• Task objective
Give all of the records again. Match them exactly.

Stored entries
/-- **The hypotheses of Lemma 1 of [14] with SOFT axial agreement** on one coarse bond `c = ⟨y, y + Le_κ⟩`: as
`B8Lemma1NonAbelian.Hyp` (`U1 𝔸`-valued `U = V′V₀` and `V₀`; (1.7)`_{k=1}` `‖V(∂p) − 1‖ ≤ a` on the plaquettes of
`B(c₋) ∪ B(c₊)`; `‖Ū_c − V̄₀,c‖ ≤ α₁` for the averages (42) of [3]), but the axial condition (1.24)
`U(Γ_{z,x}) = V₀(Γ_{z,x})`, `x ∈ B(z)`, `z = c₋, c₊`, is relaxed to `‖U(Γ_{z,x}) − V₀(Γ_{z,x})‖ ≤ τ` (`τ = 0`:
`Hyp`; `τ = ε₀`: `V₀` axial and `U` in the soft axial gauge `χ_Ax` of [Balaban1988Convergent] (1.5)–(1.6)).
[cite: Balaban1985RegularSpaces, (1.7) p.77, (1.24) p.79] -/
structure HypSoft (L : ℕ) (U V₀ : Site d → Fin d → 𝔸ˣ) (y : Site d) (κ : Fin d) (a α₁ τ : ℝ) : Prop where
  memU : ∀ x μ, U x μ ∈ U1 𝔸
  memV₀ : ∀ x μ, V₀ x μ ∈ U1 𝔸
  plaqU : B8Lemma1NonAbelian.PlaqSmall U y (y + pairTop L κ) a
  plaqV₀ : B8Lemma1NonAbelian.PlaqSmall V₀ y (y + pairTop L κ) a
  axial : ∀ r : Fin d → Fin L,
    ‖((axialFn U y (y + boxVec L r) : 𝔸ˣ) : 𝔸) - axialFn V₀ y (y + boxVec L r)‖ ≤ τ
  axial₁ : ∀ r : Fin d → Fin L,
    ‖((axialFn U (y + (L : ℤ) • e κ) (y + (L : ℤ) • e κ + boxVec L r) : 𝔸ˣ) : 𝔸)
      - axialFn V₀ (y + (L : ℤ) • e κ) (y + (L : ℤ) • e κ + boxVec L r)‖ ≤ τ
  avg : ‖(bavg L U y κ : 𝔸) - bavg L V₀ y κ‖ ≤ α₁
import Summits.MatrixMultiplication.MatrixMultiplication.Theorems.AbelianSTPPCensusTAStatFSplit

/-!
# T_A static certificate, range `6780 … 6833` (multi-parameter k-member tree at `τ = 2371/1000`): kernel pieces of the cells `(12, 17, 20)`, `(15, 16, 17)` (volume `4080`) at the orders `6798 … 6800`, part 1/1

Cell mm-stpp (rung F-M1), tier T_A = «beat `2.371`, the record exponent (ADVXXZ'25 / DEK+26 rounded)»; seat mm-stpp-vp-p2 (gen 7).  Root-split layout (`AbelianSTPPCensusTAStatKMemberXSplit.lean`, `…XWalk.lean`, `AbelianSTPPCensusTAStatFSplit.lean`): the (cell, order) tree(s) have
0 nodes — beyond one `decide` — and is cut along list positions into `goIR` pieces / small subtrees / descent children of ≤ 4·10⁴ nodes each
(this file: 6 pieces, 0 nodes; sizes from the exact twin seat twin/tastat9.py, kit j314549), assembled in `AbelianSTPPCensusTAStatFCkS4080o6798t6800.lean`.
`decide` with kernel reduction (standard axioms; no `native_decide`), `Elab.async false`.
WHAT THIS IS NOT: arithmetic on shape lists only; no statement about STPP families or `ω`.
-/

set_option linter.dupNamespace false
set_option autoImplicit false
set_option Elab.async false

namespace Summit.MatrixMultiplication.MatrixMultiplication.Theorems.TAStatF

open ShapeCert (gainOf2371j)
open TECert (vol)

set_option maxHeartbeats 0 in
/-- the root of `(12, 17, 20)` bucket `70` at order `6798` (0 nodes) [original] -/
theorem s4080o6798x0b70r : TAStatKM.rootKX tb m2l gainOf2371j (rowOf 4080) (xrowOf 4080) (gainOf2371j 4080) 784 4080 1519 12 204 6798 kmax 70 69 = true := by decide +kernel

set_option maxHeartbeats 0 in
/-- the root of `(15, 16, 17)` bucket `70` at order `6798` (0 nodes) [original] -/
theorem s4080o6798x1b70r : TAStatKM.rootKX tb m2l gainOf2371j (rowOf 4080) (xrowOf 4080) (gainOf2371j 4080) 767 4080 1486 15 240 6798 kmax 70 70 = true := by decide +kernel

set_option maxHeartbeats 0 in
/-- the root of `(12, 17, 20)` bucket `70` at order `6799` (0 nodes) [original] -/
theorem s4080o6799x0b70r : TAStatKM.rootKX tb m2l gainOf2371j (rowOf 4080) (xrowOf 4080) (gainOf2371j 4080) 784 4080 1519 12 204 6799 kmax 70 69 = true := by decide +kernel

set_option maxHeartbeats 0 in
/-- the root of `(15, 16, 17)` bucket `70` at order `6799` (0 nodes) [original] -/
theorem s4080o6799x1b70r : TAStatKM.rootKX tb m2l gainOf2371j (rowOf 4080) (xrowOf 4080) (gainOf2371j 4080) 767 4080 1486 15 240 6799 kmax 70 70 = true := by decide +kernel

set_option maxHeartbeats 0 in
/-- the root of `(12, 17, 20)` bucket `70` at order `6800` (0 nodes) [original] -/
theorem s4080o6800x0b70r : TAStatKM.rootKX tb m2l gainOf2371j (rowOf 4080) (xrowOf 4080) (gainOf2371j 4080) 784 4080 1519 12 204 6800 kmax 70 69 = true := by decide +kernel

set_option maxHeartbeats 0 in
/-- the root of `(15, 16, 17)` bucket `70` at order `6800` (0 nodes) [original] -/
theorem s4080o6800x1b70r : TAStatKM.rootKX tb m2l gainOf2371j (rowOf 4080) (xrowOf 4080) (gainOf2371j 4080) 767 4080 1486 15 240 6800 kmax 70 70 = true := by decide +kernel

end Summit.MatrixMultiplication.MatrixMultiplication.Theorems.TAStatF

• Response to this task
/-- **The hypotheses of Lemma 1 of [14] with SOFT axial agreement** on one coarse bond `c = ⟨y, y + Le_κ⟩`: as
`B8Lemma1NonAbelian.Hyp` (`U1 𝔸`-valued `U = V′V₀` and `V₀`; (1.7)`_{k=1}` `‖V(∂p) − 1‖ ≤ a` on the plaquettes of
`B(c₋) ∪ B(c₊)`; `‖Ū_c − V̄₀,c‖ ≤ α₁` for the averages (42) of [3]), but the axial condition (1.24)
`U(Γ_{z,x}) = V₀(Γ_{z,x})`, `x ∈ B(z)`, `z = c₋, c₊`, is relaxed to `‖U(Γ_{z,x}) − V₀(Γ_{z,x})‖ ≤ τ` (`τ = 0`:
`Hyp`; `τ = ε₀`: `V₀` axial and `U` in the soft axial gauge `χ_Ax` of [Balaban1988Convergent] (1.5)–(1.6)).
[cite: Balaban1985RegularSpaces, (1.7) p.77, (1.24) p.79] -/
structure HypSoft (L : ℕ) (U V₀ : Site d → Fin d → 𝔸ˣ) (y : Site d) (κ : Fin d) (a α₁ τ : ℝ) : Prop where
  memU : ∀ x μ, U x μ ∈ U1 𝔸
  memV₀ : ∀ x μ, V₀ x μ ∈ U1 𝔸
  plaqU : B8Lemma1NonAbelian.PlaqSmall U y (y + pairTop L κ) a
  plaqV₀ : B8Lemma1NonAbelian.PlaqSmall V₀ y (y + pairTop L κ) a
  axial : ∀ r : Fin d → Fin L,
    ‖((axialFn U y (y + boxVec L r) : 𝔸ˣ) : 𝔸) - axialFn V₀ y (y + boxVec L r)‖ ≤ τ
  axial₁ : ∀ r : Fin d → Fin L,
    ‖((axialFn U (y + (L : ℤ) • e κ) (y + (L : ℤ) • e κ + boxVec L r) : 𝔸ˣ) : 𝔸)
      - axialFn V₀ (y + (L : ℤ) • e κ) (y + (L : ℤ) • e κ + boxVec L r)‖ ≤ τ
  avg : ‖(bavg L U y κ : 𝔸) - bavg L V₀ y κ‖ ≤ α₁
import Summits.MatrixMultiplication.MatrixMultiplication.Theorems.AbelianSTPPCensusTAStatFSplit

/-!
# T_A static certificate, range `6780 … 6833` (multi-parameter k-member tree at `τ = 2371/1000`): kernel pieces of the cells `(12, 17, 20)`, `(15, 16, 17)` (volume `4080`) at the orders `6798 … 6800`, part 1/1

Cell mm-stpp (rung F-M1), tier T_A = «beat `2.371`, the record exponent (ADVXXZ'25 / DEK+26 rounded)»; seat mm-stpp-vp-p2 (gen 7).  Root-split layout (`AbelianSTPPCensusTAStatKMemberXSplit.lean`, `…XWalk.lean`, `AbelianSTPPCensusTAStatFSplit.lean`): the (cell, order) tree(s) have
0 nodes — beyond one `decide` — and is cut along list positions into `goIR` pieces / small subtrees / descent children of ≤ 4·10⁴ nodes each
(this file: 6 pieces, 0 nodes; sizes from the exact twin seat twin/tastat9.py, kit j314549), assembled in `AbelianSTPPCensusTAStatFCkS4080o6798t6800.lean`.
`decide` with kernel reduction (standard axioms; no `native_decide`), `Elab.async false`.
WHAT THIS IS NOT: arithmetic on shape lists only; no statement about STPP families or `ω`.
-/

set_option linter.dupNamespace false
set_option autoImplicit false
set_option Elab.async false

namespace Summit.MatrixMultiplication.MatrixMultiplication.Theorems.TAStatF

open ShapeCert (gainOf2371j)
open TECert (vol)

set_option maxHeartbeats 0 in
/-- the root of `(12, 17, 20)` bucket `70` at order `6798` (0 nodes) [original] -/
theorem s4080o6798x0b70r : TAStatKM.rootKX tb m2l gainOf2371j (rowOf 4080) (xrowOf 4080) (gainOf2371j 4080) 784 4080 1519 12 204 6798 kmax 70 69 = true := by decide +kernel

set_option maxHeartbeats 0 in
/-- the root of `(15, 16, 17)` bucket `70` at order `6798` (0 nodes) [original] -/
theorem s4080o6798x1b70r : TAStatKM.rootKX tb m2l gainOf2371j (rowOf 4080) (xrowOf 4080) (gainOf2371j 4080) 767 4080 1486 15 240 6798 kmax 70 70 = true := by decide +kernel

set_option maxHeartbeats 0 in
/-- the root of `(12, 17, 20)` bucket `70` at order `6799` (0 nodes) [original] -/
theorem s4080o6799x0b70r : TAStatKM.rootKX tb m2l gainOf2371j (rowOf 4080) (xrowOf 4080) (gainOf2371j 4080) 784 4080 1519 12 204 6799 kmax 70 69 = true := by decide +kernel

set_option maxHeartbeats 0 in
/-- the root of `(15, 16, 17)` bucket `70` at order `6799` (0 nodes) [original] -/
theorem s4080o6799x1b70r : TAStatKM.rootKX tb m2l gainOf2371j (rowOf 4080) (xrowOf 4080) (gainOf2371j 4080) 767 4080 1486 15 240 6799 kmax 70 70 = true := by decide +kernel

set_option maxHeartbeats 0 in
/-- the root of `(12, 17, 20)` bucket `70` at order `6800` (0 nodes) [original] -/
theorem s4080o6800x0b70r : TAStatKM.rootKX tb m2l gainOf2371j (rowOf 4080) (xrowOf 4080) (gainOf2371j 4080) 784 4080 1519 12 204 6800 kmax 70 69 = true := by decide +kernel

set_option maxHeartbeats 0 in
/-- the root of `(15, 16, 17)` bucket `70` at order `6800` (0 nodes) [original] -/
theorem s4080o6800x1b70r : TAStatKM.rootKX tb m2l gainOf2371j (rowOf 4080) (xrowOf 4080) (gainOf2371j 4080) 767 4080 1486 15 240 6800 kmax 70 70 = true := by decide +kernel

end Summit.MatrixMultiplication.MatrixMultiplication.Theorems.TAStatF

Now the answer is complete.